Shadow Act: An Elegy for Journalist James Foley
Shadow Act: An Elegy for Journalist James Foley
By Daniel Brock Johnson
Released August 1, 2023
In his second collection—a powerful act of documentary poetics a decade in the making—Johnson chronicles the perils and joys of fatherhood and a shattering tragedy that plays out thousands of miles away. Nearly two years after the poet’s closest friend went missing, journalist James Foley was executed by ISIS in Syria. In this poetic daybook like no other, Johnson often speaks directly to his missing friend—“I don’t know, Jim, where you are,” even long after his death. Page to page, Foley ghosts in and out of the book, as the poet hails the birth of children, recounts hunting for the body of a neighbor’s missing cat, and, later, pores over the hand-written pages that Foley smuggled out of a Libyan prison in his shoe. An educator and poet, Johnson has crafted a vibrant, urgent collection that pulses with the terror and hardship Foley faced, the anguish of those he left behind, and the everlasting friendship between the two men. During a time of great collective trauma and mourning, this heartfelt, formally rich collection tackles the question: “How do you go on living, loving, and creating in the face of unthinkable loss?”

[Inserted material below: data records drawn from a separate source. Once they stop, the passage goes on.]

import Summits.NavierStokesRegularity.NavierStokesRegularity.Theorems.AdaptedFrequencyConverges.Negative.FalseWithoutDecay

/-!
# The `tauberian-omega-limit` stubs without the far-field hypotheses

Negative-side support for crux `AdaptedFrequencyConverges` (stmt-NavierStokesRegularity-10493, route
`AdaptedFrequency`), drefute seat on the picked line `tauberian-omega-limit`
(`Cruxes/AdaptedFrequencyConverges/Lines/tauberian-omega-limit.lean`, stubs `stub_kernelCalculus`,
`stub_pinching`, `stub_slowDecrease`, `stub_landau`).

HYPOTHESIS MUTATION, kernel-checked on the cdisprove witness of `…Negative.FalseWithoutDecay` (the exact
linear Navier–Stokes flow `vel`/`pres` with its exact anisotropic Gaussian adapted kernel `G ν`, adapted
enstrophy `ω(t)² = amp t ^ 2`, adapted frequency `2 cos log(1−t)`):

* `stub_pinching_false_without_decay` — the two-sided pinching stub is FALSE once the three far-field
  fields of the line's `Setting` (Leray–Hopf class, `HasRapidSpatialDecay (u 0)`, and the sup over all `x`
  in `IsTypeIBlowup`, the latter weakened to the parabolic-local Type-I bound) are dropped: on the witness
  `(1−t)² H(t) = (1−t)² ω(t)² → 0` (`tendsto_sq_mul_adaptedEnstrophy_vel`), so no `c₀ > 0` exists.  Only the
  LOWER half fails: the upper half `(1−t)² H ≤ e²` holds there (`sq_mul_adaptedEnstrophy_vel_le`), and so does
  the differentiability asserted by `stub_kernelCalculus` — indeed its full conclusion, formula included
  (`stub_kernelCalculus_on_witness`, `kernelCalculus_rhs_vel`) — those are local.
* `stub_slowDecrease_false_without_decay` — the hardest stub (slow decrease of `Λ` over dyadic log-time
  windows, the skeleton's `SlowlyDecreasingAt (adaptedFrequency u G T) T`, written INLINE) is FALSE without the
  same far-field fields: `Λ = 2cos log(1−t)` drops from `2` (at `1 − t = e^{−2πn}`) to `2cos log 2 < 1.55` at the
  dyadic endpoint `1 − t' = e^{−2πn}/2`, for every `n`, violating slow decrease with `ε = 1/4`.

CONSEQUENCE for the lead: any proof of `stub_slowDecrease` and of the lower bound in `stub_pinching` must use
finite energy / decay / the global sup-norm Type-I bound in a way that fails for linear flows (same load-bearing
fields as the crux itself, `adaptedFrequencyConverges_false_without_decay`); `stub_kernelCalculus` and the upper
pinching carry no far-field content.
-/

noncomputable section

namespace Summit.NavierStokesRegularity.NavierStokesRegularity.Theorems.AdaptedFrequencyConverges.Negative

open scoped Topology InnerProductSpace RealInnerProductSpace
open Literature.Analysis.FluidPDE Set Filter MeasureTheory Real

/-- On the linear witness the adapted enstrophy against its exact kernel is `ω(t)²`. [folklore] -/
theorem adaptedEnstrophy_vel {ν : ℝ} (hν : 0 < ν) {t : ℝ} (ht : t < 1) :
    adaptedEnstrophy vel (G ν) t = amp t ^ 2 :=
  integral_curl_vel_sq_mul_G hν ht

/-- On the linear witness the adapted frequency with terminal time `T = 1` is `2 cos log (1 − t)`. [folklore] -/
theorem adaptedFrequency_vel {ν : ℝ} (hν : 0 < ν) {t : ℝ} (ht : t < 1) :
    adaptedFrequency vel (G ν) 1 t = 2 * Real.cos (Real.log (1 - t)) :=
  frequency_eq hν (H := adaptedEnstrophy vel (G ν)) (Λ := adaptedFrequency vel (G ν) 1) rfl rfl ht

/-- `ω(t)² ≤ e²`. [folklore] -/
theorem amp_sq_le (t : ℝ) : amp t ^ 2 ≤ Real.exp 2 :=
  calc amp t ^ 2 ≤ Real.exp 1 ^ 2 := pow_le_pow_left₀ (amp_pos t).le (amp_le t) 2
    _ = Real.exp 2 := by rw [← Real.exp_nat_mul]; norm_num

/-- The differentiability asserted by `stub_kernelCalculus` holds on the witness (a LOCAL statement):
`H′(t) = 2ω(t)·ω′(t)`, `ω′ = ω·d`. [folklore] -/
theorem hasDerivAt_adaptedEnstrophy_vel {ν : ℝ} (hν : 0 < ν) {t : ℝ} (ht : t < 1) :
    HasDerivAt (adaptedEnstrophy vel (G ν)) (2 * amp t * (amp t * str t)) t := by
  have hHeq : (fun s => amp s ^ 2) =ᶠ[𝓝 t] adaptedEnstrophy vel (G ν) := by
    filter_upwards [Iio_mem_nhds ht] with s hs
    exact (adaptedEnstrophy_vel hν hs).symm
  have h2 : HasDerivAt (fun s => amp s ^ 2) (((2 : ℕ) : ℝ) * amp t ^ (2 - 1) * (amp t * str t)) t :=
    (hasDerivAt_amp ht).pow 2
  have h3 : HasDerivAt (fun s => amp s ^ 2) (2 * amp t * (amp t * str t)) t := by
    convert h2 using 1; norm_num
  exact h3.congr_of_eventuallyEq hHeq.symm

/-- **Bench check of the `stub_kernelCalculus` formula.**  On the witness the right-hand side of the stub,
`2∫⟪ω, (∇u)ω⟫G − 2ν∫|∇ω|²G`, evaluates to `2ω(t)²d(t)` (`∇ω = 0`, `⟪e₀, D₀e₀⟫ = 1`, `⟪e₀, Je₀⟫ = 0`,
`∫G = 1`) — the same value as `H′ = 2ω ω′`, `ω′ = ωd`: signs, the factor `2` and the placement of `ω` in
`fderiv ℝ (u t) x (curl (u t) x) = (ω·∇)u` are consistent. [folklore] -/
theorem kernelCalculus_rhs_vel {ν : ℝ} (hν : 0 < ν) {t : ℝ} (ht : t < 1) :
    2 * (∫ x, ⟪curl (vel t) x, fderiv ℝ (vel t) x (curl (vel t) x)⟫ * G ν t x) -
      2 * ν * (∫ x, frobeniusNormSq (fderiv ℝ (curl (vel t)) x) * G ν t x) =
      2 * amp t * (amp t * str t) := by
  have hvel : vel t = linVel (str t) (amp t) := rfl
  have hcurl : curl (vel t) = fun _ => EuclideanSpace.single 0 (amp t) := by
    funext x; rw [hvel, curl_linVel]
  have hinner : ∀ x, ⟪curl (vel t) x, fderiv ℝ (vel t) x (curl (vel t) x)⟫ = str t * amp t ^ 2 := by
    intro x
    rw [hvel, curl_linVel, fderiv_linVel, EuclideanSpace.inner_single_left]
    simp
    ring
  have hfd : ∀ x, fderiv ℝ (curl (vel t)) x = 0 := by
    intro x; rw [hcurl]; simp
  simp_rw [hinner, hfd, frobeniusNormSq_zero, zero_mul, integral_zero, mul_zero, sub_zero]
  rw [MeasureTheory.integral_const_mul, integral_G hν ht]
  ring

/-- **`stub_kernelCalculus` holds on the witness** (its conclusion is a LOCAL statement, true without any
far-field input): `H = adaptedEnstrophy vel (G ν)` has the derivative given by the stub's formula at every
`t < 1`. [folklore] -/
theorem stub_kernelCalculus_on_witness {ν : ℝ} (hν : 0 < ν) {t : ℝ} (ht : t < 1) :
    HasDerivAt (adaptedEnstrophy vel (G ν))
      (2 * (∫ x, ⟪curl (vel t) x, fderiv ℝ (vel t) x (curl (vel t) x)⟫ * G ν t x) -
        2 * ν * (∫ x, frobeniusNormSq (fderiv ℝ (curl (vel t)) x) * G ν t x)) t := by
  rw [kernelCalculus_rhs_vel hν ht]
  exact hasDerivAt_adaptedEnstrophy_vel hν ht

/-- The UPPER pinching holds on the witness without any far-field input: `(1−t)² H(t) ≤ e²` on `[0,1)`. [folklore] -/
theorem sq_mul_adaptedEnstrophy_vel_le {ν : ℝ} (hν : 0 < ν) {t : ℝ} (ht : t ∈ Ico (0:ℝ) 1) :
    (1 - t) ^ 2 * adaptedEnstrophy vel (G ν) t ≤ Real.exp 2 := by
  rw [adaptedEnstrophy_vel hν ht.2]
  have h0 : 0 ≤ 1 - t := by linarith [ht.2]
  have h1 : (1 - t) ^ 2 ≤ 1 := by nlinarith [ht.1]
  calc (1 - t) ^ 2 * amp t ^ 2 ≤ 1 * Real.exp 2 :=
        mul_le_mul h1 (amp_sq_le t) (sq_nonneg _) zero_le_one
    _ = Real.exp 2 := one_mul _

/-- The LOWER pinching fails on the witness: `(1−t)² H(t) → 0` as `t ↑ 1`. [folklore] -/
theorem tendsto_sq_mul_adaptedEnstrophy_vel {ν : ℝ} (hν : 0 < ν) :
    Tendsto (fun t => (1 - t) ^ 2 * adaptedEnstrophy vel (G ν) t) (𝓝[<] 1) (𝓝 0) := by
  have h0 : Tendsto (fun t : ℝ => (1 - t) ^ 2 * Real.exp 2) (𝓝[<] 1) (𝓝 0) := by
    have hc : Continuous (fun t : ℝ => (1 - t) ^ 2 * Real.exp 2) := by fun_prop
    have := hc.tendsto 1
    simp only [sub_self, ne_eq, OfNat.ofNat_ne_zero, not_false_eq_true, zero_pow, zero_mul] at this
    exact this.mono_left nhdsWithin_le_nhds
  refine tendsto_of_tendsto_of_tendsto_of_le_of_le' tendsto_const_nhds h0 ?_ ?_
  · filter_upwards [self_mem_nhdsWithin] with t ht
    rw [adaptedEnstrophy_vel hν ht]; positivity
  · filter_upwards [self_mem_nhdsWithin] with t ht
    rw [adaptedEnstrophy_vel hν ht]
    exact mul_le_mul_of_nonneg_left (amp_sq_le t) (sq_nonneg _)

/-- **`stub_pinching` is false without the far-field hypotheses.**  The negated statement is the line's
`stub_pinching` with its bundle `Setting` opened up and the three far-field fields removed (`lerayHopf`,
`decay`) resp. weakened (`typeI` ↦ parabolic-local Type-I bound at `(T,x₀)`); all local fields kept
(`0 < ν`, `0 < T`, classical NS on `Ico 0 T`, `t₀ ∈ Ico 0 T`, backward singularity, adapted kernel,
Gaussian comparability).  Witness: `ν = T = 1`, `x₀ = 0`, `t₀ = 0`, `vel`/`pres`/`G 1`, where
`(1−t)² H = (1−t)² ω(t)² ≤ (1−t)² e² < c₀` close to `t = 1`. [folklore] -/
theorem stub_pinching_false_without_decay :
    ¬ (∀ (ν T : ℝ) (u : ℝ → E3 → E3) (p : ℝ → E3 → ℝ) (x₀ : E3) (t₀ : ℝ) (K : ℝ → E3 → ℝ),
        0 < ν → 0 < T → IsClassicalNSSolutionOn (Ico 0 T) ν 0 u p → t₀ ∈ Ico 0 T →
        (∃ C : ℝ, ∀ᶠ t in 𝓝[<] T, ∀ x, ‖x - x₀‖ ^ 2 ≤ T - t → ‖u t x‖ ≤ C / Real.sqrt (T - t)) →
        (∀ r : ℝ, 0 < r →
          eLpNorm (Function.uncurry u) ⊤ (volume.restrict (parabolicCylinder r (T, x₀))) = ⊤) →
        IsAdaptedBackwardKernel ν u (Ico t₀ T) T x₀ K → IsGaussianComparable K (Ico t₀ T) T x₀ →
        ∃ t₁ ∈ Ico t₀ T, ∃ c₀ C₁ : ℝ, 0 < c₀ ∧ ∀ t ∈ Ico t₁ T,
          c₀ ≤ (T - t) ^ 2 * adaptedEnstrophy u K t ∧ (T - t) ^ 2 * adaptedEnstrophy u K t ≤ C₁) := by
  intro h
  have h1 : (0:ℝ) < 1 := one_pos
  obtain ⟨t₁, ht₁, c₀, C₁, hc₀, hpin⟩ := h 1 1 vel pres 0 0 (G 1) h1 h1
    (isClassicalNSSolutionOn_vel 1) ⟨le_rfl, h1⟩ local_typeI_vel singular_vel
    (isAdaptedBackwardKernel_iff.2 (kernel_clauses h1))
    (isGaussianComparable_iff_fin_three.2 (G_comparable h1))
  -- a time `1 - δ ∈ [t₁, 1)` so close to `1` that `δ² e² < c₀`
  set δ : ℝ := min (1 - t₁) (c₀ / (2 * Real.exp 2)) with hδ
  have he : 0 < Real.exp 2 := Real.exp_pos 2
  have hδpos : 0 < δ := lt_min (by linarith [ht₁.2]) (by positivity)
  have hδ1 : δ ≤ 1 - t₁ := min_le_left _ _
  have hδ2 : δ ≤ c₀ / (2 * Real.exp 2) := min_le_right _ _
  have hδle1 : δ ≤ 1 := hδ1.trans (by linarith [ht₁.1])
  have ht : 1 - δ ∈ Ico t₁ 1 := ⟨by linarith, by linarith⟩
  have hlow := (hpin (1 - δ) ht).1
  rw [adaptedEnstrophy_vel h1 ht.2, sub_sub_cancel] at hlow
  have hbound : δ ^ 2 * amp (1 - δ) ^ 2 ≤ c₀ / 2 :=
    calc δ ^ 2 * amp (1 - δ) ^ 2 ≤ δ ^ 2 * Real.exp 2 :=
          mul_le_mul_of_nonneg_left (amp_sq_le _) (sq_nonneg _)
      _ ≤ δ * Real.exp 2 := by
          apply mul_le_mul_of_nonneg_right _ he.le
          nlinarith
      _ ≤ c₀ / (2 * Real.exp 2) * Real.exp 2 := mul_le_mul_of_nonneg_right hδ2 he.le
      _ = c₀ / 2 := by field_simp
  linarith

/-- **`stub_slowDecrease` is false without the far-field hypotheses.**  The negated statement is the line's
hardest stub `Setting … → SlowlyDecreasingAt (adaptedFrequency u G T) T` with `SlowlyDecreasingAt` written
INLINE (`∀ ε > 0, ∃ t₁ < T, ∀ t t', t₁ ≤ t → t ≤ t' → t' < T → T − t ≤ 2 (T − t') → Λ t ≤ Λ t' + ε`,
verbatim from the skeleton) and `Setting` opened up with the far-field fields removed / weakened exactly as
in `stub_pinching_false_without_decay`.  Witness: the same flow; `Λ = 2 cos log (1 − t)` equals `2` at
`t = 1 − e^{−2πn}` and `2 cos log 2 ≤ 1.55` at the dyadic endpoint `t' = 1 − e^{−2πn}/2`, for all `n`, so the
drop over one dyadic window never falls below `0.45 > ε = 1/4`. [folklore] -/
theorem stub_slowDecrease_false_without_decay :
    ¬ (∀ (ν T : ℝ) (u : ℝ → E3 → E3) (p : ℝ → E3 → ℝ) (x₀ : E3) (t₀ : ℝ) (K : ℝ → E3 → ℝ),
        0 < ν → 0 < T → IsClassicalNSSolutionOn (Ico 0 T) ν 0 u p → t₀ ∈ Ico 0 T →
        (∃ C : ℝ, ∀ᶠ t in 𝓝[<] T, ∀ x, ‖x - x₀‖ ^ 2 ≤ T - t → ‖u t x‖ ≤ C / Real.sqrt (T - t)) →
        (∀ r : ℝ, 0 < r →
          eLpNorm (Function.uncurry u) ⊤ (volume.restrict (parabolicCylinder r (T, x₀))) = ⊤) →
        IsAdaptedBackwardKernel ν u (Ico t₀ T) T x₀ K → IsGaussianComparable K (Ico t₀ T) T x₀ →
        ∀ ε > 0, ∃ t₁ < T, ∀ t t' : ℝ, t₁ ≤ t → t ≤ t' → t' < T → T - t ≤ 2 * (T - t') →
          adaptedFrequency u K T t ≤ adaptedFrequency u K T t' + ε) := by
  intro h
  have h1 : (0:ℝ) < 1 := one_pos
  obtain ⟨t₁, ht₁, hsd⟩ := h 1 1 vel pres 0 0 (G 1) h1 h1
    (isClassicalNSSolutionOn_vel 1) ⟨le_rfl, h1⟩ local_typeI_vel singular_vel
    (isAdaptedBackwardKernel_iff.2 (kernel_clauses h1))
    (isGaussianComparable_iff_fin_three.2 (G_comparable h1)) (1 / 4) (by norm_num)
  -- a period index `n` with `e^{-2πn} < 1 - t₁`
  have hlim : Tendsto (fun n : ℕ => Real.exp (-((n : ℝ) * (2 * π)))) atTop (𝓝 0) :=
    Real.tendsto_exp_neg_atTop_nhds_zero.comp
      (tendsto_natCast_atTop_atTop.atTop_mul_const (show (0:ℝ) < 2 * π by positivity))
  obtain ⟨n, hn⟩ := (hlim.eventually (gt_mem_nhds (sub_pos.2 ht₁))).exists
  set e : ℝ := Real.exp (-((n : ℝ) * (2 * π))) with he_def
  have he : 0 < e := Real.exp_pos _
  have hn' : e < 1 - t₁ := hn
  have he2 : Real.exp (-(Real.log 2 + (n : ℝ) * (2 * π))) = e / 2 := by
    rw [neg_add, Real.exp_add, Real.exp_neg (Real.log 2), Real.exp_log two_pos, he_def]; ring
  have key := hsd (1 - e) (1 - e / 2) (by linarith) (by linarith) (by linarith) (by linarith)
  rw [adaptedFrequency_vel h1 (show 1 - e < 1 by linarith),
    adaptedFrequency_vel h1 (show 1 - e / 2 < 1 by linarith), sub_sub_cancel, sub_sub_cancel] at key
  have hlog1 : Real.log e = -((n : ℝ) * (2 * π)) := by rw [he_def, Real.log_exp]
  have hlog2 : Real.log (e / 2) = -(Real.log 2 + (n : ℝ) * (2 * π)) := by rw [← he2, Real.log_exp]
  rw [hlog1, hlog2, Real.cos_neg, Real.cos_neg, Real.cos_nat_mul_two_pi,
    Real.cos_add_nat_mul_two_pi] at key
  -- numerics: cos (log 2) ≤ 0.7726
  have hL1 := Real.log_two_gt_d9
  have hL2 := Real.log_two_lt_d9
  have hLpos : 0 < Real.log 2 := by linarith
  have habs : |Real.log 2| ≤ 1 := by rw [abs_of_pos hLpos]; linarith
  have hb := Real.cos_bound habs
  rw [abs_of_pos hLpos] at hb
  have hb' := (abs_le.1 hb).2
  have hsq : Real.log 2 ^ 2 < 0.4806 := by nlinarith
  have hsq' : 0.48 < Real.log 2 ^ 2 := by nlinarith
  have h4 : Real.log 2 ^ 4 < 0.231 := by
    have : Real.log 2 ^ 4 = (Real.log 2 ^ 2) ^ 2 := by ring
    rw [this]; nlinarith
  have hcos : Real.cos (Real.log 2) ≤ 0.7726 := by nlinarith
  linarith

end Summit.NavierStokesRegularity.NavierStokesRegularity.Theorems.AdaptedFrequencyConverges.Negative

end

Daniel Johnson published How to Catch a Falling Knife, winner of the Kinereth Gensler Award, in 2010 with Alice James Books. In connection with the book’s release, Johnson performed an illuminated version of the text involving poetry, original music, and the found home movies of William Bradley, a World War II-era Fuller Brush salesman from Davenport, Iowa. Johnson’s poetry has appeared in a variety of journals and anthologies, including Best American Poetry 2007, The Iowa Review, The Boston Review, American Letters & Commentary, and I Have My Own Song for It: Modern Poems of Ohio. He is the founding executive director of 826 Boston, a youth writing center, which is part of the national network founded by writer Dave Eggers and educator Ninive Calegari. He was named the executive director of Mass Poetry in 2018. Johnson lives with his wife and children in Boston.